All disk images are stored on the storage server (Debian Linux Stable,
upgraded to backports kernel).
Storage server config is:
VM sees normal HDD
Linux physical machine exports disk device
Linux physical machine imports iSCSI from Storage Server
Storage server exports iSCSI device
One Logical Volume for each VM
The Physical Volume is a DRBD
The DRBD is a RAID5 using MD
The MD is a 5 x 480GB Intel SSD
The SSD's are connected with a LSI SATA 3 controller

The storage server has a single bond0 with 8 x Gbps ethernet connections
for the iSCSI network

Each Physical machine has 2 x Gbps ethernet for iSCSI plus 1 Gbps for
the "user" network

Testing has shown that each VM can read/write at between 200 and 230MB/s
concurrently to the storage server (up to 4 at a time obviously).

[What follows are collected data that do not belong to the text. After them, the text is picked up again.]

import Mathlib.Analysis.Normed.Group.Ultra
import Mathlib.Analysis.Normed.Module.FiniteDimension
import Mathlib.Topology.MetricSpace.HausdorffDistance
import Mathlib.LinearAlgebra.Dual.Lemmas
import HarnessLib

/-!
# Non-archimedean Hahn–Banach with loss on finite-dimensional subspaces (t-norming functionals)

Over a non-archimedean valued field `K` the Hahn–Banach theorem with norm-PRESERVING extension holds iff `K` is spherically
complete (Ingleton 1952). For FINITE-DIMENSIONAL subspaces and ANY loss factor `> 1`, however, extension is unconditional over
every complete non-archimedean field: this is the content of the existence of `t`-orthogonal bases (`0 < t < 1`) in
finite-dimensional normed spaces, [cite: SchneiderNFA2002, Lemma 17.3] (see also van Rooij 1978, Thm 3.15; Perez-Garcia–Schikhof
2010, Thm 2.3.7), and it is what the cross-norm property of the non-archimedean projective tensor norm
([cite: SchneiderNFA2002, Prop. 17.4]) rests on.

This file proves, for an ultrametric normed space `V` over a nontrivially normed field `𝕜`:

* `exists_dual_eq_one_vanishing` — for `u ∉ W` an (algebraic) linear functional `χ` with `χ u = 1`, `χ|_W = 0`;
* `exists_extension_of_near_best` — ONE-STEP EXTENSION WITH LOSS: if `ψ` is bounded by `C` on a subspace `W` and `w₀ ∈ W` is a
  `K`-near-best approximation of `-u` from `W` (`‖u + w₀‖ ≤ K ‖u + w‖` for all `w ∈ W`, `K ≥ 1`), then some `ψ'` agrees with `ψ` on
  `W` and is bounded by `K · C` on `W + 𝕜 u` (no spherical completeness: the slack `K > 1` replaces the attained best
  approximation of Ingleton's proof);
* `exists_dual_norming_on_span` — for `𝕜` COMPLETE, every finite set `S`, `v` with `‖v‖ ≠ 0` and `0 < t < 1`: a linear functional
  `ψ` on `V` with `ψ v = 1` and `t ‖v‖ ‖ψ x‖ ≤ ‖x‖` on `span (insert v S)` — i.e. `v` is `t`-normed by a functional of the
  finite-dimensional subspace, [cite: SchneiderNFA2002, Lemma 17.3] in functional form (induction on `S`, loss `√t` per half).

The functionals are `Module.Dual` (algebraic); only their restrictions to the finite-dimensional span are normed. No new
definitions.
-/

namespace Literature.Analysis.OperatorTheory

open Metric Submodule

variable {𝕜 : Type*} [NontriviallyNormedField 𝕜] {V : Type*} [NormedAddCommGroup V] [NormedSpace 𝕜 V]

/-- For `u ∉ W` there is a linear functional on `V` vanishing on the subspace `W` with value `1` at `u` (linear algebra over a
field: a functional of `V ⧸ W` non-zero at the class of `u`). [cite: SchneiderNFA2002, Lemma 17.3] -/
theorem exists_dual_eq_one_vanishing {W : Submodule 𝕜 V} {u : V} (hu : u ∉ W) :
    ∃ χ : Module.Dual 𝕜 V, χ u = 1 ∧ ∀ w ∈ W, χ w = 0 := by
  have hne : W.mkQ u ≠ 0 := by
    rw [Submodule.mkQ_apply, Ne, Submodule.Quotient.mk_eq_zero]
    exact hu
  obtain ⟨f, hf⟩ := Module.Projective.exists_dual_eq_one 𝕜 hne
  refine ⟨f ∘ₗ W.mkQ, by simpa using hf, fun w hw => ?_⟩
  rw [LinearMap.comp_apply, Submodule.mkQ_apply, (Submodule.Quotient.mk_eq_zero W).2 hw, map_zero]

/-- **One-step extension with loss** (non-archimedean Hahn–Banach step without spherical completeness). Let `V` be ultrametric,
`ψ` a linear functional with `‖ψ w‖ ≤ C ‖w‖` on the subspace `W`, `u ∉ W`, and `w₀ ∈ W` a `K`-near-best approximation:
`‖u + w₀‖ ≤ K ‖u + w‖` for all `w ∈ W` (`K ≥ 1`). Then `ψ' := ψ - ψ(u + w₀) · χ` (`χ` as in `exists_dual_eq_one_vanishing`)
agrees with `ψ` on `W` and satisfies `‖ψ' x‖ ≤ K C ‖x‖` on `W ⊔ 𝕜 u`: for `x = w + c u`, `ψ' x = ψ(w - c w₀)` and
`‖w - c w₀‖ = ‖x - c (u + w₀)‖ ≤ max (‖x‖, ‖c‖ ‖u + w₀‖) ≤ K ‖x‖`. [cite: SchneiderNFA2002, Lemma 17.3] -/
theorem exists_extension_of_near_best [IsUltrametricDist V] {W : Submodule 𝕜 V} {ψ : Module.Dual 𝕜 V} {C : ℝ}
    (hC : 0 ≤ C) (hψ : ∀ w ∈ W, ‖ψ w‖ ≤ C * ‖w‖) {u w₀ : V} (hu : u ∉ W) (hw₀ : w₀ ∈ W) {K : ℝ} (hK : 1 ≤ K)
    (hbest : ∀ w ∈ W, ‖u + w₀‖ ≤ K * ‖u + w‖) :
    ∃ ψ' : Module.Dual 𝕜 V, (∀ w ∈ W, ψ' w = ψ w) ∧ ∀ x ∈ W ⊔ 𝕜 ∙ u, ‖ψ' x‖ ≤ K * C * ‖x‖ := by
  obtain ⟨χ, hχu, hχW⟩ := exists_dual_eq_one_vanishing hu
  refine ⟨ψ - ψ (u + w₀) • χ, fun w hw => by simp [hχW w hw], fun x hx => ?_⟩
  obtain ⟨w, hw, y, hy, rfl⟩ := Submodule.mem_sup.1 hx
  obtain ⟨c, rfl⟩ := Submodule.mem_span_singleton.1 hy
  have hval : (ψ - ψ (u + w₀) • χ) (w + c • u) = ψ (w - c • w₀) := by
    simp only [LinearMap.sub_apply, LinearMap.smul_apply, map_add, map_smul, hχW w hw, hχu, smul_eq_mul, map_sub]
    ring
  rw [hval]
  have hmem : w - c • w₀ ∈ W := W.sub_mem hw (W.smul_mem c hw₀)
  have hKnn : 0 ≤ K := zero_le_one.trans hK
  have key : ‖w - c • w₀‖ ≤ K * ‖w + c • u‖ := by
    have h1 : w - c • w₀ = (w + c • u) + -(c • (u + w₀)) := by
      simp only [smul_add]
      abel
    rw [h1]
    refine (IsUltrametricDist.norm_add_le_max _ _).trans (max_le ?_ ?_)
    · exact le_mul_of_one_le_left (norm_nonneg _) hK
    · rw [norm_neg]
      by_cases hc : c = 0
      · simp only [hc, zero_smul, norm_zero, add_zero]
        exact mul_nonneg hKnn (norm_nonneg _)
      · rw [norm_smul]
        have hb := hbest (c⁻¹ • w) (W.smul_mem _ hw)
        calc ‖c‖ * ‖u + w₀‖ ≤ ‖c‖ * (K * ‖u + c⁻¹ • w‖) := by gcongr
          _ = K * ‖c • (u + c⁻¹ • w)‖ := by rw [norm_smul]; ring
          _ = K * ‖w + c • u‖ := by rw [smul_add, smul_inv_smul₀ hc, add_comm]
  refine (hψ _ hmem).trans ?_
  calc C * ‖w - c • w₀‖ ≤ C * (K * ‖w + c • u‖) := by gcongr
    _ = K * C * ‖w + c • u‖ := by ring

/-- **`t`-norming functionals on finite-dimensional subspaces** (non-archimedean Hahn–Banach with loss; functional form of the
existence of `t`-orthogonal bases, [cite: SchneiderNFA2002, Lemma 17.3]). Let `𝕜` be complete and `V` an ultrametric normed
`𝕜`-space. For every finite `S ⊆ V`, every `v` with `‖v‖ ≠ 0` and every `0 < t < 1` there is a linear functional `ψ` on `V`
with `ψ v = 1` and `t · ‖v‖ · ‖ψ x‖ ≤ ‖x‖` for all `x ∈ span (insert v S)`. Proof: induction on `S`; the new vector is either
already in the span, or at positive distance from it (finite-dimensional subspaces are closed over a complete field), in which
case a `t^{-1/2}`-near-best approximation exists and `exists_extension_of_near_best` applies to the `√t`-norming functional of
the induction hypothesis. -/
theorem exists_dual_norming_on_span [IsUltrametricDist V] [CompleteSpace 𝕜] (S : Finset V) {v : V} (hv : ‖v‖ ≠ 0)
    {t : ℝ} (ht0 : 0 < t) (ht1 : t < 1) :
    ∃ ψ : Module.Dual 𝕜 V, ψ v = 1 ∧ ∀ x ∈ span 𝕜 (insert v (↑S : Set V)), t * ‖v‖ * ‖ψ x‖ ≤ ‖x‖ := by
  classical
  have hvpos : 0 < ‖v‖ := lt_of_le_of_ne (norm_nonneg v) (Ne.symm hv)
  have hv0 : v ≠ 0 := fun h => hv (by rw [h, norm_zero])
  induction S using Finset.induction_on generalizing t with
  | empty =>
    obtain ⟨ψ, hψ⟩ := Module.Projective.exists_dual_eq_one 𝕜 hv0
    refine ⟨ψ, hψ, fun x hx => ?_⟩
    rw [Finset.coe_empty, insert_empty_eq, Submodule.mem_span_singleton] at hx
    obtain ⟨a, rfl⟩ := hx
    rw [map_smul, hψ, smul_eq_mul, mul_one, norm_smul]
    calc t * ‖v‖ * ‖a‖ ≤ 1 * ‖v‖ * ‖a‖ := by gcongr
      _ = ‖a‖ * ‖v‖ := by ring
  | insert a S haS ih =>
    -- the half-loss parameter
    set s := Real.sqrt t with hs
    have hs0 : 0 < s := Real.sqrt_pos.2 ht0
    have hs1 : s < 1 := by
      rw [hs, ← Real.sqrt_one]
      exact Real.sqrt_lt_sqrt ht0.le ht1
    have hss : s * s = t := Real.mul_self_sqrt ht0.le
    obtain ⟨ψ, hψv, hψ⟩ := ih hs0 hs1
    set W : Submodule 𝕜 V := span 𝕜 (insert v (↑S : Set V)) with hW
    have hts : t ≤ s := by
      rw [← hss]
      exact mul_le_of_le_one_left hs0.le hs1.le
    by_cases ha : a ∈ W
    · -- nothing new is spanned
      refine ⟨ψ, hψv, fun x hx => ?_⟩
      have hx' : x ∈ W := by
        refine (span_le.2 ?_ : span 𝕜 (insert v (↑(insert a S) : Set V)) ≤ W) hx
        rw [Finset.coe_insert]
        rintro y (rfl | rfl | hy)
        · exact subset_span (Set.mem_insert _ _)
        · exact ha
        · exact subset_span (Set.mem_insert_of_mem _ hy)
      calc t * ‖v‖ * ‖ψ x‖ ≤ s * ‖v‖ * ‖ψ x‖ := by gcongr
        _ ≤ ‖x‖ := hψ x hx'
    · -- `a ∉ W`: `W` is finite-dimensional, hence closed; near-best approximation with slack `s⁻¹`
      haveI : FiniteDimensional 𝕜 W := FiniteDimensional.span_of_finite 𝕜 ((S.finite_toSet).insert v)
      have hWc : IsClosed (W : Set V) := W.closed_of_finiteDimensional
      have hWne : (W : Set V).Nonempty := ⟨0, W.zero_mem⟩
      have hd : 0 < infDist a (W : Set V) := (hWc.notMem_iff_infDist_pos hWne).1 ha
      have hlt : infDist a (W : Set V) < s⁻¹ * infDist a (W : Set V) :=
        lt_mul_left hd (one_lt_inv_iff₀.2 ⟨hs0, hs1⟩)
      obtain ⟨y, hyW, hy⟩ := (infDist_lt_iff hWne).1 hlt
      have hbest : ∀ w ∈ W, ‖a + -y‖ ≤ s⁻¹ * ‖a + w‖ := fun w hw => by
        rw [← sub_eq_add_neg, ← dist_eq_norm]
        refine hy.le.trans (mul_le_mul_of_nonneg_left ?_ (inv_nonneg.2 hs0.le))
        have h := infDist_le_dist_of_mem (x := a) (W.neg_mem hw)
        rwa [dist_eq_norm, sub_neg_eq_add] at h
      have hC : 0 ≤ (s * ‖v‖)⁻¹ := inv_nonneg.2 (mul_nonneg hs0.le (norm_nonneg v))
      have hψC : ∀ w ∈ W, ‖ψ w‖ ≤ (s * ‖v‖)⁻¹ * ‖w‖ := fun w hw => by
        rw [inv_mul_eq_div, le_div_iff₀ (mul_pos hs0 hvpos)]
        calc ‖ψ w‖ * (s * ‖v‖) = s * ‖v‖ * ‖ψ w‖ := by ring
          _ ≤ ‖w‖ := hψ w hw
      obtain ⟨ψ', hψ'W, hψ'⟩ := exists_extension_of_near_best hC hψC ha (W.neg_mem hyW)
        (one_le_inv_iff₀.2 ⟨hs0, hs1.le⟩) hbest
      refine ⟨ψ', by rw [hψ'W v (subset_span (Set.mem_insert _ _)), hψv], fun x hx => ?_⟩
      have hx' : x ∈ W ⊔ 𝕜 ∙ a := by
        refine (span_le.2 ?_ : span 𝕜 (insert v (↑(insert a S) : Set V)) ≤ W ⊔ 𝕜 ∙ a) hx
        rw [Finset.coe_insert]
        rintro y (rfl | rfl | hy)
        · exact Submodule.mem_sup_left (subset_span (Set.mem_insert _ _))
        · exact Submodule.mem_sup_right (Submodule.mem_span_singleton_self _)
        · exact Submodule.mem_sup_left (subset_span (Set.mem_insert_of_mem _ hy))
      have hb := hψ' x hx'
      -- `‖ψ' x‖ ≤ s⁻¹ (s ‖v‖)⁻¹ ‖x‖ = (t ‖v‖)⁻¹ ‖x‖`
      have htv : 0 < t * ‖v‖ := mul_pos ht0 hvpos
      have hcoef : s⁻¹ * (s * ‖v‖)⁻¹ = (t * ‖v‖)⁻¹ := by
        rw [← mul_inv, ← hss]; ring_nf
      rw [hcoef, inv_mul_eq_div, le_div_iff₀ htv] at hb
      calc t * ‖v‖ * ‖ψ' x‖ = ‖ψ' x‖ * (t * ‖v‖) := by ring
        _ ≤ ‖x‖ := hb

/-- **`t`-orthogonal spanning families** ([cite: SchneiderNFA2002, Lemma 17.3] in its usual form: every finite-dimensional
subspace has, for each `0 < t < 1`, a `t`-orthogonal basis). Let `𝕜` be complete and `V` an ultrametric normed `𝕜`-space. For every
finite `S ⊆ V` and `0 < t < 1` there are finitely many NON-ZERO vectors `u_0, …, u_{n-1}` whose span contains `S` and which are
`t`-orthogonal: `t · ‖a_k‖ · ‖u_k‖ ≤ ‖Σ_j a_j • u_j‖` for every coefficient vector `a` and every `k`. Proof: induction on `S`; a new
vector outside the (closed, finite-dimensional) span `W` is replaced by `u' = s - y` with `y ∈ W` a `t^{-1/2}`-near-best
approximation, which is `√t`-orthogonal to `W` (`‖w + b u'‖ ≥ √t · max (‖w‖, ‖b‖ ‖u'‖)`), and the induction hypothesis is used
with `√t`. -/
theorem exists_tOrthogonal_family [IsUltrametricDist V] [CompleteSpace 𝕜] (S : Finset V) {t : ℝ} (ht0 : 0 < t)
    (ht1 : t < 1) :
    ∃ (n : ℕ) (u : Fin n → V), (∀ k, u k ≠ 0) ∧ (↑S ⊆ (span 𝕜 (Set.range u) : Set V)) ∧
      ∀ (a : Fin n → 𝕜) (k : Fin n), t * (‖a k‖ * ‖u k‖) ≤ ‖∑ j, a j • u j‖ := by
  classical
  induction S using Finset.induction_on generalizing t with
  | empty => exact ⟨0, Fin.elim0, fun k => k.elim0, by simp, fun a k => k.elim0⟩
  | insert s S hsS ih =>
    set r := Real.sqrt t with hr
    have hr0 : 0 < r := Real.sqrt_pos.2 ht0
    have hr1 : r < 1 := by
      rw [hr, ← Real.sqrt_one]
      exact Real.sqrt_lt_sqrt ht0.le ht1
    have hrr : r * r = t := Real.mul_self_sqrt ht0.le
    have htr : t ≤ r := by
      rw [← hrr]
      exact mul_le_of_le_one_left hr0.le hr1.le
    obtain ⟨n, u, hu0, huS, hu⟩ := ih hr0 hr1
    set W : Submodule 𝕜 V := span 𝕜 (Set.range u) with hW
    by_cases hs : s ∈ W
    · -- nothing new is spanned: keep the family, weaken `r` to `t`
      refine ⟨n, u, hu0, ?_, fun a k => (mul_le_mul_of_nonneg_right htr (by positivity)).trans (hu a k)⟩
      rw [Finset.coe_insert]
      exact Set.insert_subset hs huS
    · -- `s ∉ W`: replace `s` by `u' = s - y`, `y ∈ W` a `r⁻¹`-near-best approximation
      haveI : FiniteDimensional 𝕜 W := FiniteDimensional.span_of_finite 𝕜 (Set.finite_range u)
      have hWc : IsClosed (W : Set V) := W.closed_of_finiteDimensional
      have hWne : (W : Set V).Nonempty := ⟨0, W.zero_mem⟩
      have hd : 0 < infDist s (W : Set V) := (hWc.notMem_iff_infDist_pos hWne).1 hs
      have hlt : infDist s (W : Set V) < r⁻¹ * infDist s (W : Set V) :=
        lt_mul_left hd (one_lt_inv_iff₀.2 ⟨hr0, hr1⟩)
      obtain ⟨y, hyW, hy⟩ := (infDist_lt_iff hWne).1 hlt
      set u' : V := s - y with hu'
      have hu'0 : u' ≠ 0 := fun h => hs (by rw [sub_eq_zero.1 h]; exact hyW)
      -- `√t`-orthogonality of `u'` against `W`
      have hdu : r * ‖u'‖ < infDist s (W : Set V) := by
        rw [hu', ← dist_eq_norm]
        calc r * dist s y < r * (r⁻¹ * infDist s (W : Set V)) := mul_lt_mul_of_pos_left hy hr0
          _ = infDist s (W : Set V) := by rw [← mul_assoc, mul_inv_cancel₀ hr0.ne', one_mul]
      have step1 : ∀ w ∈ W, ∀ b : 𝕜, r * (‖b‖ * ‖u'‖) ≤ ‖w + b • u'‖ := by
        intro w hw b
        by_cases hb : b = 0
        · simp only [hb, norm_zero, zero_mul, mul_zero, zero_smul, add_zero]
          exact norm_nonneg _
        · have hmem : y - b⁻¹ • w ∈ W := W.sub_mem hyW (W.smul_mem _ hw)
          have h1 : infDist s (W : Set V) ≤ ‖s - (y - b⁻¹ • w)‖ := by
            rw [← dist_eq_norm]
            exact infDist_le_dist_of_mem hmem
          have h2 : w + b • u' = b • (s - (y - b⁻¹ • w)) := by
            rw [hu', smul_sub, smul_sub, smul_sub, smul_inv_smul₀ hb]
            abel
          rw [h2, norm_smul]
          calc r * (‖b‖ * ‖u'‖) = ‖b‖ * (r * ‖u'‖) := by ring
            _ ≤ ‖b‖ * ‖s - (y - b⁻¹ • w)‖ := by gcongr; exact hdu.le.trans h1
      have step2 : ∀ w ∈ W, ∀ b : 𝕜, r * ‖w‖ ≤ ‖w + b • u'‖ := by
        intro w hw b
        have h1 : ‖w‖ ≤ max ‖w + b • u'‖ (‖b‖ * ‖u'‖) := by
          have h := IsUltrametricDist.norm_add_le_max (w + b • u') (-(b • u'))
          rwa [add_neg_cancel_right, norm_neg, norm_smul] at h
        rcases le_max_iff.1 h1 with h | h
        · exact (mul_le_of_le_one_left (norm_nonneg _) hr1.le).trans h
        · calc r * ‖w‖ ≤ r * (‖b‖ * ‖u'‖) := by gcongr
            _ ≤ ‖w + b • u'‖ := step1 w hw b
      refine ⟨n + 1, Fin.cons u' u, Fin.cases hu'0 hu0, ?_, fun a k => ?_⟩
      · -- span contains `insert s S`
        rw [Finset.coe_insert]
        have hW' : W ≤ span 𝕜 (Set.range (Fin.cons u' u : Fin (n + 1) → V)) :=
          span_mono fun v ⟨k, hk⟩ => ⟨k.succ, by rw [← hk]; rfl⟩
        refine Set.insert_subset ?_ (huS.trans hW')
        have hsu : s = u' + y := by rw [hu', sub_add_cancel]
        rw [hsu]
        exact Submodule.add_mem _ (subset_span ⟨0, rfl⟩) (hW' hyW)
      · -- `t`-orthogonality of `Fin.cons u' u`
        have hsum : ∑ j, a j • (Fin.cons u' u : Fin (n + 1) → V) j = (∑ j : Fin n, a j.succ • u j) + a 0 • u' := by
          rw [Fin.sum_univ_succ, add_comm]
          rfl
        have hw : (∑ j : Fin n, a j.succ • u j) ∈ W :=
          W.sum_mem fun j _ => W.smul_mem _ (subset_span ⟨j, rfl⟩)
        rw [hsum]
        refine Fin.cases ?_ (fun k => ?_) k
        · -- the new vector
          calc t * (‖a 0‖ * ‖(Fin.cons u' u : Fin (n + 1) → V) 0‖) ≤ r * (‖a 0‖ * ‖u'‖) :=
                mul_le_mul_of_nonneg_right htr (by positivity)
            _ ≤ _ := step1 _ hw (a 0)
        · -- an old vector
          calc t * (‖a k.succ‖ * ‖(Fin.cons u' u : Fin (n + 1) → V) k.succ‖) = r * (r * (‖a k.succ‖ * ‖u k‖)) := by
                rw [← hrr, mul_assoc]; rfl
            _ ≤ r * ‖∑ j : Fin n, a j.succ • u j‖ := by gcongr; exact hu (fun j => a j.succ) k
            _ ≤ _ := step2 _ hw (a 0)

end Literature.Analysis.OperatorTheory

So, finally, I've found that the issue is NOT RAID related, in fact, it
is not even disk/storage related! Certainly, there were one or more
problems causing slow performance of the storage backend, but I would
suggest that it was never the actual problem. (Even though fixing those
issues was definitely a plus in the long term).

After sitting on-site for a few days, I eventually noticed my terminal
server session (across the LAN) stopped responding, after ping testing,
I found the server went offline for around 10 seconds before coming back
and working normally (yes, a total accident I discovered this). I added
a small script with fping to test all physical machine IP's and all VM
IP's every second for 60 seconds. Then, it will log the date/time the
test started, and each IP plus all 60 results for any IP that lost one
or more packets. (Reminder, this is over the LAN only, no WAN connections).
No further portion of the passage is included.